**WHAT IS REQUIRED:**
Starting from the line that contains "rightInverse : ∀", give back every line through the end of the listing exactly as written and no other line.

################

/-!
# The analytic branch at a regular singular point, II: the summed Frobenius series solves
# `x v′ = M(x) v + g(x)`, is analytic, and is the unique analytic solution through `v₀`

Topic `Literature/Analysis/ODE` (namespace `Literature.Analysis.ODE`). Continuation of
`RegularSingularAnalyticBranch.lean` (part I: the recursion `frobeniusCoeff`, its majorant `norm_frobeniusCoeff_le`,
and the calculus of `Σ xⁿ • wₙ`). Setting: `𝕜 = ℝ` or `ℂ` (`RCLike 𝕜`), `E` a Banach space, coefficient sequences
`M : ℕ → L(E)`, `g : ℕ → E`, inverses `Rₙ` of `n − M₀` (`n ≥ 1`), and a value `v₀` with `M₀ v₀ + g₀ = 0`.

* THE TWO SIDES AS POWER SERIES (generic, `‖wₙ‖ ≤ B λⁿ`, `λ‖x‖ < 1`): `hasSum_pow_smul_natCast_smul`
  (`x • (Σ yⁿ • wₙ)′(x) = Σ xⁿ • (n wₙ)`) and `hasSum_pow_smul_sum_antidiagonal`
  (`(Σ xᵏ • Tₖ)(Σ xⁿ • wₙ) = Σ xⁿ • Σ_{k+l=n} T_k w_l`, the Cauchy product of part I);
* `frobeniusSol M g R v₀ x = Σ xⁿ • vₙ` — THE ANALYTIC BRANCH (`frobeniusSol_zero`: `v(0) = v₀`);
* `IsFrobeniusData M g R v₀ a K G c` — the quantitative hypotheses bundled (`‖Mₖ‖ ≤ K aᵏ`, `‖gₖ‖ ≤ G aᵏ` for `k ≥ 1`;
  `Rₙ` a right inverse of `n − M₀` with `‖Rₙ‖ ≤ c/n`; `M₀ v₀ + g₀ = 0`); under them, with `λ := a (1 + 2cK)`:
  convergence (`hasSum_frobeniusSol`), term-wise derivative (`hasDerivAt_frobeniusSol`) and THE EQUATION
  (`frobeniusSol_ode`): `x • v′(x) = (Σ xᵏ • Mₖ)(v(x)) + Σ xᵏ • gₖ` on `λ‖x‖ < 1` (the coefficients of the two sides agree
  by `frobeniusCoeff_antidiagonal`);
* `IsFrobeniusData.analyticBranch` — THE QUANTITATIVE EXISTENCE THEOREM in one statement: `v(0) = v₀`,
  `‖vₙ‖ ≤ max (‖v₀‖, 2cG) λⁿ`, convergence + differentiability + the equation + the sup bound
  `‖v(x)‖ ≤ max (‖v₀‖, 2cG)/(1 − λ‖x‖)` on `λ‖x‖ < 1`, and `HasFPowerSeriesOnBall v (coeffSeries v) 0 r` for every `r > 0`
  with `λ r ≤ 1` (so `v` is analytic at `0` in Mathlib's sense). All constants are explicit in `(a, K, G, c, ‖v₀‖)` —
  the parameter-uniform form needed when `M, g` depend analytically on a spectral parameter;
* UNIQUENESS: `natCast_smul_eq_of_ode` (a function `Σ xⁿ • wₙ` solving the equation on a ball has
  `n wₙ = Σ_{k+l=n} M_k w_l + gₙ`: identity theorem for the two sides) and `IsFrobeniusData.eq_frobeniusCoeff_of_ode`
  (with `Rₙ` also a LEFT inverse — automatic in finite dimension — such a solution with `w₀ = v₀` IS the Frobenius
  series: the analytic branch through `v₀` is unique).

The classical statement for analytic `M(x)`, `g(x)` given as functions with power series at `0` is part III
(`RegularSingularAnalyticBranchClassical.lean`). NOT here (as in part I): the singular second branch, resonance,
uniqueness among `C¹`/`C^∞` solutions.

## References
* E. A. Coddington, N. Levinson, *Theory of Ordinary Differential Equations*, McGraw–Hill 1955, Ch. 4 (singularities of
  the first kind). Key `CoddingtonLevinson1955`.
* P. Hartman, *Ordinary Differential Equations*, SIAM Classics 38 (2002), Ch. IV §§11–12. Key `Hartman2002`.
* W. Wasow, *Asymptotic Expansions for Ordinary Differential Equations*, Interscience 1965, Ch. II §5. Key `Wasow1965`.
-/

noncomputable section

open Finset Filter Metric
open scoped Topology NNReal ENNReal

namespace Literature.Analysis.ODE

variable {𝕜 : Type*} [RCLike 𝕜] {E : Type*} [NormedAddCommGroup E] [NormedSpace 𝕜 E]

/-! ### The two sides of the equation as power series -/

section TwoSides

variable {F : Type*} [NormedAddCommGroup F] [NormedSpace 𝕜 F] [CompleteSpace F]

/-- LEFT-HAND SIDE: for `‖wₙ‖ ≤ B λⁿ` and `λ‖x‖ < 1`, `x • (Σ yⁿ • wₙ)′(x) = Σ xⁿ • (n • wₙ)`. [folklore] -/
theorem hasSum_pow_smul_natCast_smul {w : ℕ → F} {B lam : ℝ} (hw : ∀ n, ‖w n‖ ≤ B * lam ^ n) (hlam : 0 ≤ lam)
    {x : 𝕜} (hx : lam * ‖x‖ < 1) :
    HasSum (fun n : ℕ => x ^ n • ((n : 𝕜) • w n)) (x • deriv (fun y : 𝕜 => ∑' n, y ^ n • w n) x) := by
  obtain ⟨hDs, hderiv⟩ := hasDerivAt_tsum_pow_smul hw hlam hx
  rw [hderiv.deriv]
  have heq : (fun n : ℕ => x ^ n • ((n : 𝕜) • w n)) = fun n : ℕ => x • (((n : 𝕜) * x ^ (n - 1)) • w n) := by
    funext n
    rw [smul_smul, smul_smul]
    rcases Nat.eq_zero_or_pos n with rfl | hn
    · simp
    · congr 1
      calc x ^ n * (n : 𝕜) = (n : 𝕜) * (x * x ^ (n - 1)) := by rw [mul_pow_sub_one hn.ne', mul_comm]
        _ = x * ((n : 𝕜) * x ^ (n - 1)) := by ring
  rw [heq]
  exact hDs.hasSum.const_smul x

/-- RIGHT-HAND SIDE (operator part): for `‖Tₖ‖ ≤ B_T λ_Tᵏ`, `‖wₙ‖ ≤ B λⁿ` and `λ_T‖x‖, λ‖x‖ < 1`,
`(Σ xᵏ • Tₖ)(Σ xⁿ • wₙ) = Σ xⁿ • Σ_{k+l=n} T_k w_l` (Cauchy product). [folklore] -/
theorem hasSum_pow_smul_sum_antidiagonal {T : ℕ → F →L[𝕜] F} {w : ℕ → F} {BT lamT B lam : ℝ}
    (hT : ∀ n, ‖T n‖ ≤ BT * lamT ^ n) (hlamT : 0 ≤ lamT) (hw : ∀ n, ‖w n‖ ≤ B * lam ^ n) (hlam : 0 ≤ lam)
    {x : 𝕜} (hxT : lamT * ‖x‖ < 1) (hx : lam * ‖x‖ < 1) :
    HasSum (fun n => x ^ n • ∑ kl ∈ antidiagonal n, T kl.1 (w kl.2))
      ((∑' k, x ^ k • T k) (∑' n, x ^ n • w n)) := by
  have hTn := summable_norm_pow_smul hT hlamT hxT
  have hwn := summable_norm_pow_smul hw hlam hx
  have hC := hasSum_sum_antidiagonal_apply hTn.of_norm.hasSum hwn.of_norm.hasSum hTn hwn
  convert hC using 1
  funext n
  rw [Finset.smul_sum]
  refine Finset.sum_congr rfl fun kl hkl => ?_
  rw [HasAntidiagonal.mem_antidiagonal] at hkl
  rw [smul_apply, ContinuousLinearMap.map_smul, smul_smul, ← pow_add, hkl]

end TwoSides

/-! ### The analytic branch -/

section Solution

/-- **The analytic branch** `v(x) = Σ xⁿ • vₙ` of `x v′ = M(x) v + g(x)` through `v(0) = v₀` (the sum of the Frobenius
series; meaningful on its disc of convergence `λ‖x‖ < 1`). [cite: Hartman2002, Ch. IV §12 (12.12)] -/
def frobeniusSol (M : ℕ → E →L[𝕜] E) (g : ℕ → E) (R : ℕ → E →L[𝕜] E) (v₀ : E) (x : 𝕜) : E :=
  ∑' n, x ^ n • frobeniusCoeff M g R v₀ n

/-- `v(0) = v₀`. [folklore] -/
theorem frobeniusSol_zero (M : ℕ → E →L[𝕜] E) (g : ℕ → E) (R : ℕ → E →L[𝕜] E) (v₀ : E) :
    frobeniusSol M g R v₀ 0 = v₀ := by
  rw [frobeniusSol, tsum_pow_smul_zero, frobeniusCoeff_zero]

/-- The hypotheses of the quantitative analytic-branch theorem, bundled: geometric bounds `‖Mₖ‖ ≤ K aᵏ`, `‖gₖ‖ ≤ G aᵏ`
(`k ≥ 1`), a right inverse `Rₙ` of `n − M₀` with `‖Rₙ‖ ≤ c/n` (`n ≥ 1`), and the order-`0` compatibility
`M₀ v₀ + g₀ = 0` (the shape in which a certified computation, or Cauchy estimates inside the radius of convergence,
deliver the hypotheses of the non-resonant Frobenius theorem). [folklore] -/
structure IsFrobeniusData (M : ℕ → E →L[𝕜] E) (g : ℕ → E) (R : ℕ → E →L[𝕜] E) (v₀ : E) (a K G c : ℝ) :
    Prop where
  /-- `0 ≤ a` (`a = 1/ρ`, `ρ` a radius of geometric decay of the coefficients) -/
  a_nonneg : 0 ≤ a
  /-- `0 ≤ K` -/
  K_nonneg : 0 ≤ K
  /-- `0 ≤ G` -/
  G_nonneg : 0 ≤ G
  /-- `0 ≤ c` -/
  c_nonneg : 0 ≤ c
  /-- `‖Mₖ‖ ≤ K aᵏ` for `k ≥ 1` -/
  norm_M_le : ∀ k : ℕ, 1 ≤ k → ‖M k‖ ≤ K * a ^ k
  /-- `‖gₖ‖ ≤ G aᵏ` for `k ≥ 1` -/
  norm_g_le : ∀ k : ℕ, 1 ≤ k → ‖g k‖ ≤ G * a ^ k
  /-- `Rₙ` is a right inverse of `n − M₀` for `n ≥ 1` -/
  rightInverse : ∀ n : ℕ, 1 ≤ n → ∀ w : E, (n : 𝕜) • R n w - M 0 (R n w) = w
  /-- `‖Rₙ‖ ≤ c/n` for `n ≥ 1` (non-resonance, quantified) -/
  norm_R_le : ∀ n : ℕ, 1 ≤ n → ‖R n‖ ≤ c / n
  /-- the order-`0` compatibility condition -/
  compat : M 0 v₀ + g 0 = 0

################

**TASK SOLUTION:**
  rightInverse : ∀ n : ℕ, 1 ≤ n → ∀ w : E, (n : 𝕜) • R n w - M 0 (R n w) = w
  /-- `‖Rₙ‖ ≤ c/n` for `n ≥ 1` (non-resonance, quantified) -/
  norm_R_le : ∀ n : ℕ, 1 ≤ n → ‖R n‖ ≤ c / n
  /-- the order-`0` compatibility condition -/
  compat : M 0 v₀ + g 0 = 0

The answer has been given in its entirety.